We think about using an Elastic (ELK) stack to process logs from our servers. We have about ten virtual Ubuntu servers that run on prem. All of those servers run some docker images, currently orchestrated by docker-compose.
I have now a quick and dirty proof of concept running. It collects logs from some of the containers using a container
input in a containerized filebeat, transforms the data in containerized logstash and finally ships the processed data to elasticsearch.
Now I would like to parse the logs into Elastic Common Schema (ECS). However I don't know how to do that propery.
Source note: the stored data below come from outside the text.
/-- **THE ONE-BOND GRADIENT IS BOUNDED**: `‖g_c(A)‖ ≤ 4M₀∕R` on `ball 0 (3R∕4)` (`0 < R`, `‖φ_p‖ ≤ M₀` on `ball 0 R`).
[folklore] -/
theorem norm_fderiv_comp_sgl_le_threeQuarter (hR : 0 < R) (hM₀ : 0 ≤ M₀) (ha : AnalyticOnNhd ℂ φp (ball 0 R))
    (hM : ∀ A ∈ ball (0 : Λ → 𝔄) R, ‖φp A‖ ≤ M₀) (c : Λ) :
    ∀ A ∈ ball (0 : Λ → 𝔄) (3 * R / 4), ‖(fderiv ℂ φp A).comp (sgl c)‖ ≤ 4 * M₀ / R := fun A hA => by
  have h := norm_fderiv_comp_sgl_le_of_lt hM₀ (by linarith : 3 * R / 4 < R) ha.differentiableOn hM c hA
  calc _ ≤ M₀ / (R - 3 * R / 4) := h
    _ = 4 * M₀ / R := by field_simp; ring

/-- **THE HESSIAN ENTRY IS BOUNDED**: `‖h_{c,b}(A)‖ ≤ 16M₀∕R²` on `ball 0 (R∕2)` (Cauchy twice). [folklore] -/
theorem norm_hessEntry_le (hR : 0 < R) (hM₀ : 0 ≤ M₀) (ha : AnalyticOnNhd ℂ φp (ball 0 R))
    (hM : ∀ A ∈ ball (0 : Λ → 𝔄) R, ‖φp A‖ ≤ M₀) (c b : Λ) :
    ∀ A ∈ ball (0 : Λ → 𝔄) (R / 2),
      ‖(fderiv ℂ (fun A' : Λ → 𝔄 => (fderiv ℂ φp A').comp (sgl c)) A).comp (sgl b)‖ ≤ 16 * M₀ / R ^ 2 := by
  intro A hA
  have hsub : ball (0 : Λ → 𝔄) (3 * R / 4) ⊆ ball 0 R := ball_subset_ball (by linarith)
  have hd : DifferentiableOn ℂ (fun A' : Λ → 𝔄 => (fderiv ℂ φp A').comp (sgl c)) (ball 0 (3 * R / 4)) :=
    ((analyticOnNhd_fderiv_comp_sgl ha c).mono hsub).differentiableOn
  have h := norm_fderiv_comp_sgl_le_of_lt (by positivity : (0 : ℝ) ≤ 4 * M₀ / R)
    (by linarith : R / 2 < 3 * R / 4) hd (norm_fderiv_comp_sgl_le_threeQuarter hR hM₀ ha hM c) b hA
  calc _ ≤ 4 * M₀ / R / (3 * R / 4 - R / 2) := h
    _ = 16 * M₀ / R ^ 2 := by field_simp; ring

/-- **THE HESSIAN ENTRY IS LIPSCHITZ**: `‖h_{c,b}(A) − h_{c,b}(A′)‖ ≤ (64M₀∕R³)·‖A − A′‖` for `A, A′ ∈ ball 0 (R∕4)` (Cauchy
a third time, then the mean-value inequality on the convex ball). [folklore] -/
theorem norm_hessEntry_sub_le (hR : 0 < R) (hM₀ : 0 ≤ M₀) (ha : AnalyticOnNhd ℂ φp (ball 0 R))
    (hM : ∀ A ∈ ball (0 : Λ → 𝔄) R, ‖φp A‖ ≤ M₀) (c b : Λ) {A A' : Λ → 𝔄}
    (hA : A ∈ ball (0 : Λ → 𝔄) (R / 4)) (hA' : A' ∈ ball (0 : Λ → 𝔄) (R / 4)) :
    ‖(fderiv ℂ (fun A'' : Λ → 𝔄 => (fderiv ℂ φp A'').comp (sgl c)) A).comp (sgl b) -
        (fderiv ℂ (fun A'' : Λ → 𝔄 => (fderiv ℂ φp A'').comp (sgl c)) A').comp (sgl b)‖ ≤
      64 * M₀ / R ^ 3 * ‖A - A'‖ := by
  have hsub2 : ball (0 : Λ → 𝔄) (R / 2) ⊆ ball 0 R := ball_subset_ball (by linarith)
  have h := norm_sub_le_of_ball_bound (ψ := fun A'' : Λ → 𝔄 =>
      (fderiv ℂ (fun A' : Λ → 𝔄 => (fderiv ℂ φp A').comp (sgl c)) A'').comp (sgl b))
    (by positivity : (0 : ℝ) ≤ 16 * M₀ / R ^ 2) (by linarith : R / 4 < R / 2)
    ((differentiableOn_hessEntry ha c b).mono hsub2) (norm_hessEntry_le hR hM₀ ha hM c b) hA hA'
  calc _ ≤ 16 * M₀ / R ^ 2 / (R / 2 - R / 4) * ‖A - A'‖ := h
    _ = 64 * M₀ / R ^ 3 * ‖A - A'‖ := by
        congr 1
        field_simp
        ring

end OnePlaquette

end Summit.QuantumFields.BalabanUV.T4Continuum.ShellMeasureGradientPinnedLocal

end
/-- **The off-diagonal term of (2.82) is the kernel operator of `line4Ker`**:
(□′ − 1)·h_□h_□·K_w(X)·h_{□′}·K_w(C)·h_{□′} = K_w(line4Ker) — the operator is the `else` branch of `B6Expansion282.Rpair`
(p □′ = `mulOp p'`, h □ = `mulOp h`, x = `kerOp w X`, h □′ = `mulOp h'`) multiplied by C_{□′}h_{□′}.
[cite: Balaban1984PropagatorsII, (2.82) line 4 / (2.83) p.237] -/
theorem line4_operator_eq (w p' h h' : S → ℝ) (X C : S → S → ℝ) :
    (mulOp p' - 1) * (mulOp h * mulOp h) * kerOp w X * mulOp h' * kerOp w C * mulOp h' =
      kerOp w (line4Ker w p' h h' X C) := by
  rw [mulOp_sub_one, mulOp_mul_mulOp h h, mulOp_mul_mulOp, mulOp_mul_kerOp, kerOp_mul_mulOp, kerOp_mul_kerOp,
    kerOp_mul_mulOp]
  congr 1
  funext y y'
  simp only [compKer, line4Ker, Finset.sum_mul, Finset.mul_sum]
  exact Finset.sum_congr rfl fun y'' _ => by ring

/-- The entry bound reduces to the restricted sum: if C(y″, y′) = 0 off S′ then the y″-sum in `line4Ker` runs over S′.
[folklore] -/
theorem line4Ker_sum_eq (w h' : S → ℝ) (X C : S → S → ℝ) {S' : Finset S} {y' : S}
    (hC0 : ∀ y'', y'' ∉ S' → C y'' y' = 0) (y : S) :
    (∑ y'', w y'' * X y y'' * h' y'' * C y'' y') = ∑ y'' ∈ S', w y'' * X y y'' * h' y'' * C y'' y' :=
  (Finset.sum_subset (Finset.subset_univ S') fun y'' _ hy'' => by rw [hC0 y'' hy'', mul_zero]).symm
import Literature.NumberTheory.Automorphic.ArchCoefficientModule
import Literature.NumberTheory.Automorphic.ResGLnCohomology
import HarnessLib

/-!
# The archimedean coefficient module `E_λ(ℂ) = ⨂_τ V_{λ_τ}(ℂ) ∘ GL_n(τ̃)` of `Res_{K/ℚ} GL_n`
# for a GENERAL weight family `λ = (λ_τ)_{τ : K →+* ℂ}`, as a `(𝔤, K_∞)`-module

Topic `NumberTheory/Automorphic`; namespace `Literature.NumberTheory.Automorphic.ResGLnCohomology`
(the grouping namespace of the receptacle
`ResGLnCohomology.levelCohomology k n K 𝔫 λ q = H^q(GL_n(K)⁺, Fun(GL_n(𝔸_K^∞)/K_f(𝔫), E_λ(k)))`
of `ResGLnCohomology.lean` and of the named fact `ResGLnCohomology.cuspidalEigenclass_exists`).
Definitions with bodies and theorems; no named fact, no instance, no `sorry`.

The tree's `ParallelWeight.archCoeffRep F n wt` (`ArchCoefficientModule.lean`) is the archimedean
coefficient `(𝔤, K_∞)`-module for a PARALLEL weight (the same `wt` at every embedding), the source
of the Eichler–Shimura / Borel–Wallach comparison for `ParallelWeight.cohomology`.  The
cuspidal-eigenclass statement for `Res_{K/ℚ} GL_n` over a general number field
(`ResGLnCohomology.cuspidalEigenclass_exists`: Clozel's Lemme 3.15, Borel's regularization,
Franke's Thm. 18) and its Bianchi slice (`bianchi_cuspidal_regularLAlgebraic_eigenclassExists`,
whose weights `λ_σ`, `λ_σ̄` at the two embeddings of an imaginary quadratic field differ by a
determinant twist in general) live on the coefficient module
`ResGLnCohomology.CoeffModule k n K λ = ⨂_{τ : K →+* k} V_{λ_τ}(k)` with ONE highest weight per
embedding [cite: GrobnerRaghuram2014, §7.1 (E_μ = ⊗_v E_{μ_v})] [cite: Clozel1990, §3.5 (p. 122)];
the comparison map `H^q(𝔤, K_∞; π ⊗ E_λ(ℂ)) → H^q(S_{K_f}, Ẽ_λ)` therefore needs `E_λ(ℂ)` as a
`(𝔤, K_∞)`-module of `G_∞ = GL_n(K_∞)` restricting on `GL_n(K)` to the Betti coefficients
`ResGLnCohomology.coeffRep ℂ n K λ`.  THIS FILE builds it, factor by factor from the tree's
one-embedding pieces `ParallelWeight.factorRep K n (λ τ) τ = V_{λ_τ}(ℂ) ∘ GL_n(τ̃)` (`τ̃ : K_∞ → ℂ`
the continuous real-algebra morphism extending `τ`, `embeddingExt`):

* `ResGLnCohomology.archCoeffRep n K λ : Representation ℂ G_∞ (CoeffModule ℂ n K λ)` —
  **`g ↦ ⨂_τ V_{λ_τ}(τ̃ g)`** [cite: BorelWallach2000, VII §2 (2.2), the module `(ρ, E)`], its
  Leibniz differential `archCoeffLie`, `archCoeffRep_apply_tprod`,
  `finiteDimensional_coeffModule`, `isDifferentiableRep_archCoeff`, and
  `isGKModule_archCoeff` — **`E_λ(ℂ)` is a `(𝔤, K_∞)`-module** [cite: BorelWallach2000, 0 §2.3–2.5];
* `archCoeffRep_diagArch` — **on `GL_n(K) ⊆ G_∞` (`ParallelWeight.diagArch`) it is the Betti
  coefficient representation `ResGLnCohomology.coeffRep ℂ n K λ`** (`τ̃ ∘ ι_∞ = τ`), and
  `diagArchPos`, `archCoeffRep_diagArchPos` — the same on `GL_n(K)⁺`, the group of the receptacle
  (`ResGLnCohomology.coeffRepPos`) [cite: Harder1987, §1.1 (the sheaves `M̃`)]
  [cite: GrobnerRaghuram2014, §7.1];
* `archCoeffRep_const`, `archCoeffLie_const` — for a constant family `λ = fun _ => wt` these are
  the parallel-weight `ParallelWeight.archCoeffRep / archCoeffLie` (same term on the same tensor
  product; the two carriers are definitionally equal).

## Mathlib / Literature search

Tree: `ParallelWeight.factorRep/factorLie/isDifferentiableRep_factor/factorRep_apply/diagArch/
map_embeddingExt_diagArch/finiteDimensional_coeffModule` (`ArchCoefficientModule`),
`RealMatrixGroup.PiTensor.piRep/piLie/isDifferentiableRep` (`GKModulePiTensor`),
`IsDifferentiableRep.isGKModule`, `ResGLnCohomology.CoeffModule/coeffRep/coeffRepPos/
coeffRep_apply_tprod/CoeffModule.hom_ext` (`ResGLnCohomology`).
`lean search 'archCoeff'`: only the parallel-weight module.

## References

* A. Borel, N. Wallach, *Continuous cohomology, discrete subgroups, and representations of
  reductive groups*, 2nd ed. (2000), 0 §2.3–2.5 and VII §2 [BorelWallach2000].
* H. Grobner, A. Raghuram, Int. J. Number Theory 10 (2014) = arXiv:1102.1872, §7.1
  [GrobnerRaghuram2014].
* L. Clozel, *Motifs et formes automorphes* (1990), §3.5 (p. 122) [Clozel1990].
* G. Harder, Invent. Math. 89 (1987), §1.1 [Harder1987].
-/

noncomputable section

namespace Literature.NumberTheory.Automorphic

open Module
open scoped TensorProduct

-- Mathlib idiom (as in `GKModules`): commutator bracket on `Module.End`
attribute [local instance 100] LieRing.ofAssociativeRing

namespace ResGLnCohomology

open RealMatrixGroup ParallelWeight _root_.NumberField _root_.NumberField.mixedEmbedding
-- `Classical`: the place subtypes indexing `mixedSpace K` are `Fintype` classically (as in
-- `AdelicGLnGlue` / `ArchCoefficientModule`); it also supplies `DecidableEq (K →+* ℂ)`.
open scoped MatrixGroups Classical

variable (n : ℕ) (K : Type) [Field K] [NumberField K] (lam : (K →+* ℂ) → Fin n → ℤ)

/-! #### `E_λ(ℂ) = ⨂_τ V_{λ_τ}(ℂ) ∘ GL_n(τ̃)` -/

/-- **The archimedean coefficient module `E_λ(ℂ)` for a general weight family**: the
representation `g ↦ ⨂_{τ : K → ℂ} V_{λ_τ}(τ̃(g))` of `G_∞ = GL_n(K_∞)` on
`ResGLnCohomology.CoeffModule ℂ n K λ = ⨂_τ V_{λ_τ}(ℂ)`, the tensor product over the embeddings
of the one-embedding factors `ParallelWeight.factorRep K n (λ τ) τ`.
[cite: BorelWallach2000, VII §2 (2.2)] [cite: GrobnerRaghuram2014, §7.1] -/
def archCoeffRep : Representation ℂ (archGroupGL n K).carrier (CoeffModule ℂ n K lam) :=
  show Representation ℂ (archGroupGL n K).carrier
      (⨂[ℂ] τ : (K →+* ℂ), GLnCohomology.CoeffModule ℂ n (lam τ)) from
    PiTensor.piRep (archGroupGL n K) fun τ => factorRep K n (lam τ) τ

/-- Its Leibniz differential `X ↦ ∑_τ 1 ⊗ ⋯ ⊗ dV_{λ_τ}(τ̃ X) ⊗ ⋯ ⊗ 1`.
[cite: BorelWallach2000, 0 §2.3] -/
def archCoeffLie : (archGroupGL n K).lie →ₗ⁅ℝ⁆ Module.End ℂ (CoeffModule ℂ n K lam) :=
  show (archGroupGL n K).lie →ₗ⁅ℝ⁆
      Module.End ℂ (⨂[ℂ] τ : (K →+* ℂ), GLnCohomology.CoeffModule ℂ n (lam τ)) from
    PiTensor.piLie (archGroupGL n K) fun τ => factorLie K n (lam τ) τ

/-- Unfolding on pure tensors: `g · ⊗_τ v_τ = ⊗_τ V_{λ_τ}(τ̃ g) v_τ`. [folklore] -/
theorem archCoeffRep_apply_tprod (g : (archGroupGL n K).carrier)
    (v : ∀ τ : K →+* ℂ, GLnCohomology.CoeffModule ℂ n (lam τ)) :
    archCoeffRep n K lam g (CoeffModule.tprod v) =
      CoeffModule.tprod fun τ => factorRep K n (lam τ) τ g (v τ) :=
  PiTensor.piRep_tprod (archGroupGL n K) _ g v

/-- `E_λ(ℂ)` is finite-dimensional (a tensor product of finitely many Weyl modules). [folklore] -/
theorem finiteDimensional_coeffModule : FiniteDimensional ℂ (CoeffModule ℂ n K lam) := by
  haveI : ∀ τ : K →+* ℂ, FiniteDimensional ℂ (GLnCohomology.CoeffModule ℂ n (lam τ)) :=
    fun τ => ParallelWeight.finiteDimensional_coeffModule n (lam τ)
  exact inferInstanceAs
    (FiniteDimensional ℂ (⨂[ℂ] τ : (K →+* ℂ), GLnCohomology.CoeffModule ℂ n (lam τ)))

/-- **`E_λ(ℂ)` is a differentiable representation of `G_∞`** (Leibniz differential).
[cite: BorelWallach2000, 0 §2.3] -/
theorem isDifferentiableRep_archCoeff :
    IsDifferentiableRep (archGroupGL n K) (archCoeffRep n K lam) (archCoeffLie n K lam) := by
  haveI : ∀ τ : K →+* ℂ, FiniteDimensional ℂ (GLnCohomology.CoeffModule ℂ n (lam τ)) :=
    fun τ => ParallelWeight.finiteDimensional_coeffModule n (lam τ)
  exact PiTensor.isDifferentiableRep (archGroupGL n K) _ _ fun τ =>
    isDifferentiableRep_factor K n (lam τ) τ

/-- **`E_λ(ℂ)`, restricted to `K_∞`, with its Leibniz differential, is a `(𝔤, K_∞)`-module** —
the coefficient `(𝔤, K_∞)`-module of the relative Lie algebra cohomology
`H^•(𝔤, K_∞; π_∞ ⊗ E_λ)` whose comparison with `H^•(S_{K_f}, Ẽ_λ)` is the Eichler–Shimura /
Borel–Wallach isomorphism. [cite: BorelWallach2000, 0 §2.4–2.5; VII §2] -/
theorem isGKModule_archCoeff :
    IsGKModule (archGroupGL n K) (restrictK (archGroupGL n K) (archCoeffRep n K lam))
      (archCoeffLie n K lam) := by
  haveI : FiniteDimensional ℂ (CoeffModule ℂ n K lam) := finiteDimensional_coeffModule n K lam
  exact (isDifferentiableRep_archCoeff n K lam).isGKModule

/-! #### Restriction to `GL_n(K)` and `GL_n(K)⁺`: the Betti coefficients -/

/-- **On `GL_n(K) ⊆ G_∞` the archimedean coefficient module is the Betti coefficient
representation `ResGLnCohomology.coeffRep ℂ n K λ = ⨂_τ V_{λ_τ}(ℂ) ∘ GL_n(τ)`** (`τ̃ ∘ ι_∞ = τ`,
`ParallelWeight.map_embeddingExt_diagArch`). [cite: Harder1987, §1.1]
[cite: GrobnerRaghuram2014, §7.1] -/
theorem archCoeffRep_diagArch (g : GL (Fin n) K) :
    archCoeffRep n K lam (diagArch K n g) = coeffRep ℂ n K lam g := by
  refine CoeffModule.hom_ext fun v => ?_
  rw [archCoeffRep_apply_tprod, coeffRep_apply_tprod]
  congr 1
  funext τ
  rw [factorRep_apply, map_embeddingExt_diagArch]

/-- `GL_n(K)⁺ → G_∞ = GL_n(K_∞)`: the restriction of `ParallelWeight.diagArch` to the group
`GL_n(K)⁺` of the receptacle `S_{K_f} = GL_n(K)⁺\(X⁺ × GL_n(𝔸_K^∞)/K_f)`. [folklore] -/
def diagArchPos : glTotPos n K →* (archGroupGL n K).carrier :=
  (diagArch K n).comp (glTotPos n K).subtype

/-- Unfolding. [folklore] -/
@[simp]
theorem diagArchPos_apply (γ : glTotPos n K) : diagArchPos n K γ = diagArch K n (γ : GL (Fin n) K) :=
  rfl

/-- **On `GL_n(K)⁺` the archimedean coefficient module is `ResGLnCohomology.coeffRepPos ℂ n K λ`**,
the coefficient representation of `levelCohomology ℂ n K 𝔫 λ q`. [cite: GrobnerRaghuram2014, §7.1] -/
theorem archCoeffRep_diagArchPos (γ : glTotPos n K) :
    archCoeffRep n K lam (diagArchPos n K γ) = coeffRepPos ℂ n K lam γ := by
  rw [diagArchPos_apply, archCoeffRep_diagArch, coeffRepPos_apply]

/-! #### Constant families: the parallel-weight module -/

/-- For a constant family `λ = fun _ => wt` the carriers `ResGLnCohomology.CoeffModule ℂ n K λ`
and `ParallelWeight.CoeffModule ℂ K n wt` are the same tensor product and `archCoeffRep` IS the
parallel-weight `ParallelWeight.archCoeffRep K n wt`. [folklore] -/
theorem archCoeffRep_const (wt : Fin n → ℤ) :
    archCoeffRep n K (fun _ => wt) =
      (show Representation ℂ (archGroupGL n K).carrier (CoeffModule ℂ n K fun _ => wt) from
        ParallelWeight.archCoeffRep K n wt) :=
  rfl

/-- Likewise for the Leibniz differentials. [folklore] -/
theorem archCoeffLie_const (wt : Fin n → ℤ) :
    archCoeffLie n K (fun _ => wt) =
      (show (archGroupGL n K).lie →ₗ⁅ℝ⁆ Module.End ℂ (CoeffModule ℂ n K fun _ => wt) from
        ParallelWeight.archCoeffLie K n wt) :=
  rfl

end ResGLnCohomology

end Literature.NumberTheory.Automorphic

end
- How do I tell Filebeat (or Logstash?) that container X produces nginx logs? Should I just e.g. parse the
container.image.name
? - After knowing that container X produces nginx logs: how do I parse those logs to ECS fields? Do I need to implement my own grok filters or can I reuse some existing solution? (If so: what solution?)
- What is the proper way for populating fields like
host.name
? (Remember, Filebeat is containerized)- Probably related: I currently add a tag (literal) containing the hostname of the Ubuntu server in filebeat, so that I can distinguish between servers when feeding into my multipipeline logstash. Is this the correct way to distinguish between servers?
- I would like to only keep fields that I actually deem useful. What is the best practise to do that? A logstash
prune
filter with ablack(/white)list_names
task?
I am mainly interested in concepts and answers like "use feature X of Filebeat" or "don't use multipipeline because...". I can already build my proof of concept somehow . I would now like to learn how it would be done properly. Links and redirects are very much appreciated.